The history of numbers in Western society was initiated by the impressive work of a young Italian, Leonardo Pisano, who published the “Book of Calculation” (Liber abbaci, frequently misquoted as Liber Abaci) in 1202 [6]. Pisano’s legacy is commonly known under his nickname Fibonacci, which is derived from the Latin filius Bonacci and extrapolates to “The son of the Bonacci family” [7]. Fibonacci learned the Hindu-Arabic numbering system from Arabic mathematicians and merchants during his trip to Northern Africa when he visited his father in the port city of Bugia (now Béjaïa, Algeria) as a teenager (Fig. 1). The new insights led the young Italian to question the value of the traditional Roman numbering system that had been exclusively based on plain letters and therefore did not allow for mathematical calculations. Intriguingly, the traditional Roman numeral system was devoid of a symbol for “zero,” as the number zero was not practically relevant in ancient life [8]. The major shortcoming of the lack of the numeral zero relates to the impediment of performing calculations in multiples of tens, hundreds, and etc., and the inability to calculate with negative numbers, both of which represent prerequisites for modern mathematics, technology, and science [8]. Fibonacci’s historic legacy is represented by his ability to define the “golden mean” (or “golden ratio”), a previously unresolved enigma that dated back to the times of the ancient Greek philosophers and mathematicians (Fig. 2). At Fibonacci’s times, understanding the golden mean was considered as close as unifying the principles of mathematics and science with nature and God [9].

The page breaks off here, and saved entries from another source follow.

/-! ## §2 The push–pull word and its reversed word -/

/-- **`(Nm_p ∘ q^*)† = Nm_q ∘ (d_p·p^*)` AT ONE LEVEL.**  If at level `N` `(q^*, Nm_q)` is a level adjoint pair of weight `d_q` for `(Θ₂, Θ′)`
and `(p^*, Nm_p)` one of weight `d_p` for `(Θ₁, Θ′)` (the two (F-P2) letters of the correspondence `X₁ ←p− X′ −q→ X₂`), and `J₁(K)`, `J′(K)` are
`N`-divisible, then for `P ∈ J₂[N]`, `R ∈ J₁[N]`:
`ē_N^{Θ₁}((d_q·(q^* ≫ Nm_p)) P, R) = ē_N^{Θ₂}(P, ((d_p·p^*) ≫ Nm_q) R)` — pull back along `q`, push along `p`; the adjoint pulls back along `p`
and pushes along `q`. [cite: MumfordAV1970, §20 (p. 186, property (3) of e_n) and §21] [cite: BirkenhakeLange2004, §11.5 Prop. 11.5.3]
[cite: Lang1983AbelianVarieties, Ch. VII §2 Thm. 5 (i)] -/
theorem weilPairingLevel_pushPull_levelAdjoint (Θ₁ : CartierDivisor J₁.X.left) (Θ₂ : CartierDivisor J₂.X.left)
    (Θ' : CartierDivisor J'.X.left) {tp : J₁ ⟶ J'} {np : J' ⟶ J₁} {dp : ℕ} {tq : J₂ ⟶ J'} {nq : J' ⟶ J₂} {dq : ℕ} {N : ℕ}
    [IsDominant (Hom.toSchemeHom ((N : ℤ) • 𝟙 J₁))] [IsDominant (Hom.toSchemeHom ((N : ℤ) • 𝟙 J₂))]
    [IsDominant (Hom.toSchemeHom ((N : ℤ) • 𝟙 J'))]
    (hp : ∀ (P : J₁.torsionPoints K N) (Q : J'.torsionPoints K N),
      J'.weilPairingLevel Θ' ⟨AlgPoints.map ((dp : ℤ) • tp).hom.hom.hom P.1, map_mem_torsionPoints ((dp : ℤ) • tp) P.2⟩ Q =
        J₁.weilPairingLevel Θ₁ P ⟨AlgPoints.map np.hom.hom.hom Q.1, map_mem_torsionPoints np Q.2⟩)
    (hq : ∀ (P : J₂.torsionPoints K N) (Q : J'.torsionPoints K N),
      J'.weilPairingLevel Θ' ⟨AlgPoints.map ((dq : ℤ) • tq).hom.hom.hom P.1, map_mem_torsionPoints ((dq : ℤ) • tq) P.2⟩ Q =
        J₂.weilPairingLevel Θ₂ P ⟨AlgPoints.map nq.hom.hom.hom Q.1, map_mem_torsionPoints nq Q.2⟩)
    (h₁ : Function.Surjective fun R : J₁.Points K => R ^ N) (h' : Function.Surjective fun R : J'.Points K => R ^ N)
    (P : J₂.torsionPoints K N) (R : J₁.torsionPoints K N) :
    J₁.weilPairingLevel Θ₁ ⟨AlgPoints.map ((dq : ℤ) • (tq ≫ np)).hom.hom.hom P.1, map_mem_torsionPoints ((dq : ℤ) • (tq ≫ np)) P.2⟩ R =
      J₂.weilPairingLevel Θ₂ P ⟨AlgPoints.map (((dp : ℤ) • tp) ≫ nq).hom.hom.hom R.1, map_mem_torsionPoints (((dp : ℤ) • tp) ≫ nq) R.2⟩ := by
  -- `(d_q·(q^* ≫ Nm_p)) P = Nm_p ((d_q·q^*) P)`
  have e1 : (⟨AlgPoints.map ((dq : ℤ) • (tq ≫ np)).hom.hom.hom P.1, map_mem_torsionPoints ((dq : ℤ) • (tq ≫ np)) P.2⟩ :
        J₁.torsionPoints K N) =
      ⟨AlgPoints.map np.hom.hom.hom (AlgPoints.map ((dq : ℤ) • tq).hom.hom.hom P.1),
        map_mem_torsionPoints np (map_mem_torsionPoints ((dq : ℤ) • tq) P.2)⟩ :=
    Subtype.ext (by rw [← Preadditive.zsmul_comp]; exact map_comp_apply' _ _ P.1)
  -- `((d_p·p^*) ≫ Nm_q) R = Nm_q ((d_p·p^*) R)`
  have e2 : (⟨AlgPoints.map (((dp : ℤ) • tp) ≫ nq).hom.hom.hom R.1, map_mem_torsionPoints (((dp : ℤ) • tp) ≫ nq) R.2⟩ :
        J₂.torsionPoints K N) =
      ⟨AlgPoints.map nq.hom.hom.hom (AlgPoints.map ((dp : ℤ) • tp).hom.hom.hom R.1),
        map_mem_torsionPoints nq (map_mem_torsionPoints ((dp : ℤ) • tp) R.2)⟩ :=
    Subtype.ext (map_comp_apply' _ _ R.1)
  rw [e1, e2, weilPairingLevel_map_eq_of_levelAdjoint_swap Θ₁ Θ' hp h₁ h' ⟨_, map_mem_torsionPoints ((dq : ℤ) • tq) P.2⟩ R,
    hq P ⟨_, map_mem_torsionPoints ((dp : ℤ) • tp) R.2⟩]

/-- **`(Nm_p ∘ q^*)† = Nm_q ∘ (d_p·p^*)` IN THE (L)-CALCULUS SHAPE** (hypotheses and conclusion quantified over all levels with the dominance
binders; divisibility of `J₁(K)`, `J′(K)` at every such level — automatic over an algebraically closed field of characteristic `0`): the word
`q^* ≫ Nm_p : J₂ → J₁` and the reversed word `(d_p·p^*) ≫ Nm_q : J₁ → J₂` form a level adjoint pair of weight `d_q` for `(Θ₂, Θ₁)` — ready for
`levelAdjoint_sum` / `levelAdjoint_fan_entry` of the (L)-calculus to assemble `w_g† = w_{g⁻¹}` on `Y = ⊞_c J(E_c)`.
[cite: MumfordAV1970, §20 (p. 186, property (3) of e_n) and §21] [cite: BirkenhakeLange2004, §11.5 Prop. 11.5.3]
[cite: Lang1983AbelianVarieties, Ch. VII §2 Thm. 5 (i)] -/
theorem levelAdjoint_pushPull (Θ₁ : CartierDivisor J₁.X.left) (Θ₂ : CartierDivisor J₂.X.left) (Θ' : CartierDivisor J'.X.left)
    {tp : J₁ ⟶ J'} {np : J' ⟶ J₁} {dp : ℕ} {tq : J₂ ⟶ J'} {nq : J' ⟶ J₂} {dq : ℕ}
    (hp : ∀ (N : ℕ) [IsDominant (Hom.toSchemeHom ((N : ℤ) • 𝟙 J₁))] [IsDominant (Hom.toSchemeHom ((N : ℤ) • 𝟙 J'))]
      (P : J₁.torsionPoints K N) (Q : J'.torsionPoints K N),
      J'.weilPairingLevel Θ' ⟨AlgPoints.map ((dp : ℤ) • tp).hom.hom.hom P.1, map_mem_torsionPoints ((dp : ℤ) • tp) P.2⟩ Q =
        J₁.weilPairingLevel Θ₁ P ⟨AlgPoints.map np.hom.hom.hom Q.1, map_mem_torsionPoints np Q.2⟩)
    (hq : ∀ (N : ℕ) [IsDominant (Hom.toSchemeHom ((N : ℤ) • 𝟙 J₂))] [IsDominant (Hom.toSchemeHom ((N : ℤ) • 𝟙 J'))]
      (P : J₂.torsionPoints K N) (Q : J'.torsionPoints K N),
      J'.weilPairingLevel Θ' ⟨AlgPoints.map ((dq : ℤ) • tq).hom.hom.hom P.1, map_mem_torsionPoints ((dq : ℤ) • tq) P.2⟩ Q =
        J₂.weilPairingLevel Θ₂ P ⟨AlgPoints.map nq.hom.hom.hom Q.1, map_mem_torsionPoints nq Q.2⟩)
    (hdiv₁ : ∀ (N : ℕ) [IsDominant (Hom.toSchemeHom ((N : ℤ) • 𝟙 J₁))], Function.Surjective fun R : J₁.Points K => R ^ N)
    (hdiv' : ∀ (N : ℕ) [IsDominant (Hom.toSchemeHom ((N : ℤ) • 𝟙 J'))], Function.Surjective fun R : J'.Points K => R ^ N)
    (N : ℕ) [IsDominant (Hom.toSchemeHom ((N : ℤ) • 𝟙 J₂))] [IsDominant (Hom.toSchemeHom ((N : ℤ) • 𝟙 J₁))]
    [IsDominant (Hom.toSchemeHom ((N : ℤ) • 𝟙 J'))] (P : J₂.torsionPoints K N) (R : J₁.torsionPoints K N) :
    J₁.weilPairingLevel Θ₁ ⟨AlgPoints.map ((dq : ℤ) • (tq ≫ np)).hom.hom.hom P.1, map_mem_torsionPoints ((dq : ℤ) • (tq ≫ np)) P.2⟩ R =
      J₂.weilPairingLevel Θ₂ P ⟨AlgPoints.map (((dp : ℤ) • tp) ≫ nq).hom.hom.hom R.1, map_mem_torsionPoints (((dp : ℤ) • tp) ≫ nq) R.2⟩ :=
  weilPairingLevel_pushPull_levelAdjoint Θ₁ Θ₂ Θ' (hp N) (hq N) (hdiv₁ N) (hdiv' N) P R

/-! ## §3 (Edition 2) The letters of a DOMINATED (non-Galois) cover: `Nm_f` and `f^*` for `f : Y → X` with `p = f ∘ q` Galois

THE SITUATION OF CURE (b) (A-plan2 (g12) RULING (L-Galois)).  A cover of curves `f : Y → X` need not be Galois (e.g. `X_{γ⁻¹Nγ} → X_K`), so
(F-P2) does not hand us the adjoint of `Nm_f` directly.  DOMINATE it: choose `q : Z → Y` with `p := f ∘ q : Z → X` such that BOTH `p` and `q`
carry (F-P2) letters `hp`, `hq` (e.g. `Z = X_{N″}` for a normal sub-level `N″ ⊴ K`, `N″ ⊆ γ⁻¹Nγ`).  On Jacobians the TOWER relations are
`f^* ≫ q^* = p^*` (`htf`), `Nm_q ≫ Nm_f = Nm_p` (`hnf`, ★ `Jacobian.pushforward_comp`) and `q^* ≫ Nm_q = deg q` (`hdeg`, ★
`comp_pushforward_eq_card_zsmul`), whence `q^* ≫ Nm_p = (deg q)·Nm_f` and `p^* ≫ Nm_q = (deg q)·f^*`: the word of §2 IS the `Nm_f`-letter and
its reversed word IS the `f^*`-letter, up to the integer `deg q`.  So `(Nm_f, (d_p·deg q)·f^*)` is a level adjoint pair of weight `d_q·deg q`
for `(Θ_Y, Θ_X)` and `(f^*, (d_q·deg q)·Nm_f)` one of weight `d_p·deg q` for `(Θ_X, Θ_Y)` — «`(Nm_f)† = f^*`» for EVERY finite cover, the
weights being bookkeeping of the LA-calculus (★ `levelAdjoint_weight_mul` equalises them, ★ `levelAdjoint_comp` composes, ★ `levelAdjoint_fan_sum`
sums).  All three varieties are abstract; the statements are in the two-variety `h`-shape of ★ `AbelianVarietyLevelAdjointCalculus`, the
dominance of `[N]` on `J′ = J_Z` being supplied by the hypothesis `hZ` (cf. `hY` of ★ `levelAdjoint_fan_sum`). -/

/-- **The `Nm_f`-letter of a DOMINATED cover** («`(Nm_f)† = f^*` with weights»): with (F-P2) letters `hp` for `p = f ∘ q : Z → X` (on
`(J₁, J′) = (J_X, J_Z)`, weight `d_p`) and `hq` for `q : Z → Y` (on `(J₂, J′) = (J_Y, J_Z)`, weight `d_q`), and the tower relations
`htf : f^* ≫ q^* = p^*`, `hnf : Nm_q ≫ Nm_f = Nm_p`, `hdeg : q^* ≫ Nm_q = deg q`, one has at every level `N` (divisible points on `J_X`, `J_Z`)
`ē_N^{Θ_X}(((d_q·deg q)·Nm_f) P, R) = ē_N^{Θ_Y}(P, ((d_p·deg q)·f^*) R)` for `P ∈ J_Y[N]`, `R ∈ J_X[N]` — ★ `levelAdjoint_pushPull` for the
word `q^* ≫ Nm_p = (deg q)·Nm_f`, whose reversed word is `(d_p·p^*) ≫ Nm_q = (d_p·deg q)·f^*`.
[cite: MumfordAV1970, §20 (p. 186, property (3) of e_n)] [cite: Lang1983AbelianVarieties, Ch. VII §2 Thm. 5 (i)] [cite: BirkenhakeLange2004, §11.5 Prop. 11.5.3] -/
theorem levelAdjoint_pushforward_of_dominated (Θ₁ : CartierDivisor J₁.X.left) (Θ₂ : CartierDivisor J₂.X.left) (Θ' : CartierDivisor J'.X.left)
    {tp : J₁ ⟶ J'} {np : J' ⟶ J₁} {dp : ℕ} {tq : J₂ ⟶ J'} {nq : J' ⟶ J₂} {dq : ℕ}
    (hp : ∀ (N : ℕ) [IsDominant (Hom.toSchemeHom ((N : ℤ) • 𝟙 J₁))] [IsDominant (Hom.toSchemeHom ((N : ℤ) • 𝟙 J'))]
      (P : J₁.torsionPoints K N) (Q : J'.torsionPoints K N),
      J'.weilPairingLevel Θ' ⟨AlgPoints.map ((dp : ℤ) • tp).hom.hom.hom P.1, map_mem_torsionPoints ((dp : ℤ) • tp) P.2⟩ Q =
        J₁.weilPairingLevel Θ₁ P ⟨AlgPoints.map np.hom.hom.hom Q.1, map_mem_torsionPoints np Q.2⟩)
    (hq : ∀ (N : ℕ) [IsDominant (Hom.toSchemeHom ((N : ℤ) • 𝟙 J₂))] [IsDominant (Hom.toSchemeHom ((N : ℤ) • 𝟙 J'))]
      (P : J₂.torsionPoints K N) (Q : J'.torsionPoints K N),
      J'.weilPairingLevel Θ' ⟨AlgPoints.map ((dq : ℤ) • tq).hom.hom.hom P.1, map_mem_torsionPoints ((dq : ℤ) • tq) P.2⟩ Q =
        J₂.weilPairingLevel Θ₂ P ⟨AlgPoints.map nq.hom.hom.hom Q.1, map_mem_torsionPoints nq Q.2⟩)
    {tf : J₁ ⟶ J₂} {nf : J₂ ⟶ J₁} {degq : ℕ}
    (htf : tf ≫ tq = tp) (hnf : nq ≫ nf = np) (hdeg : tq ≫ nq = (degq : ℤ) • 𝟙 J₂)
    (hdiv₁ : ∀ (N : ℕ) [IsDominant (Hom.toSchemeHom ((N : ℤ) • 𝟙 J₁))], Function.Surjective fun R : J₁.Points K => R ^ N)
    (hdiv' : ∀ (N : ℕ) [IsDominant (Hom.toSchemeHom ((N : ℤ) • 𝟙 J'))], Function.Surjective fun R : J'.Points K => R ^ N)
    (hZ : ∀ (N : ℕ) [IsDominant (Hom.toSchemeHom ((N : ℤ) • 𝟙 J₁))], IsDominant (Hom.toSchemeHom ((N : ℤ) • 𝟙 J')))
    (N : ℕ) [IsDominant (Hom.toSchemeHom ((N : ℤ) • 𝟙 J₂))] [IsDominant (Hom.toSchemeHom ((N : ℤ) • 𝟙 J₁))]
    (P : J₂.torsionPoints K N) (R : J₁.torsionPoints K N) :
    J₁.weilPairingLevel Θ₁
        ⟨AlgPoints.map (((dq * degq : ℕ) : ℤ) • nf).hom.hom.hom P.1, map_mem_torsionPoints (((dq * degq : ℕ) : ℤ) • nf) P.2⟩ R =
      J₂.weilPairingLevel Θ₂ P
        ⟨AlgPoints.map (((dp * degq : ℕ) : ℤ) • tf).hom.hom.hom R.1, map_mem_torsionPoints (((dp * degq : ℕ) : ℤ) • tf) R.2⟩ := by
  have e1 : ((dq * degq : ℕ) : ℤ) • nf = (dq : ℤ) • (tq ≫ np) := by
    rw [← hnf, ← Category.assoc, hdeg, Preadditive.zsmul_comp, Category.id_comp, smul_smul, Nat.cast_mul]
  have e2 : ((dp * degq : ℕ) : ℤ) • tf = ((dp : ℤ) • tp) ≫ nq := by
    rw [← htf, Preadditive.zsmul_comp, Category.assoc, hdeg, Preadditive.comp_zsmul, Category.comp_id, smul_smul, Nat.cast_mul]
  haveI := hZ N
  rw [e1, e2]
  exact levelAdjoint_pushPull Θ₁ Θ₂ Θ' hp hq hdiv₁ hdiv' N P R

The Fibonacci sequence is one of the groundbreaking new insights in his Liber abacci [6]. Most readers may recognize Fibonacci’s name from Dan Brown’s best-selling novel, The Da Vinci Code, where a dying man in the opening scene scrawled Fibonacci’s sequence in invisible ink on the floor of the Louvre museum in Paris [10]. The intriguing origin of the Fibonacci sequence, however, is scarcely known: As a young man, Fibonacci was challenged with the ancient task of calculating how many rabbits would be born within 1 year, originating from a single pair of rabbits. His calculation was based on the assumption that each rabbit pair will produce another pair of rabbits every month, and rabbit pairs start breeding when they are 2 months old. Fibonacci described the problem in chapter 12 of his Liber abbaci, as such [6]: “A certain man had one pair of rabbits together in a certain enclosed place, and one wishes to know how many are created from the pair in one year when it is the nature of them in a single month to bear another pair, and in the second month those born to bear also.”
Fibonacci’s solution to the “rabbit breeding theory” [7] set the foundation of a historic mathematical miracle (Fig. 3). In brief, there is one pair of rabbits in 1 month, one additional pair of rabbits as first offspring from the original pair, three in 3 months (an additional couple from the original pair), five in 4 months (with the first offspring now breeding as well), followed by eight, 13, 21, 34, 55, 89, 144, and a total of 233 pairs of rabbits at the end of the first year. This sequence of numbers represents the essence of the Fibonacci sequence, where each number represents the sum of the two preceding numbers. The mathematical magic about this simple series of numbers is that the “divine proportion” (golden ratio) sought by Aristotle in ancient Greece as a philosophical concept of a “desirable middle between two extremes, one of excess and the other of deficiency” is calculated by dividing any number in the Fibonacci sequence, after number 144, by its preceding number. The result will always be 1.618—the mathematical constant PHI (Fig. 2) [11]. In general terms, the golden mean implies a perfect moderate position that avoids extremes, e.g., as a ratio between the two divisions of a line such that the ratio of the smaller to the larger is identical to the ratio of the larger to the sum of both lines. We encounter the golden ratio every day in arts, culture, religion (for example in the cross of Christ), and in multiplicity of phenomena in mathematics, science, and nature, including in plants and animals [11, 12].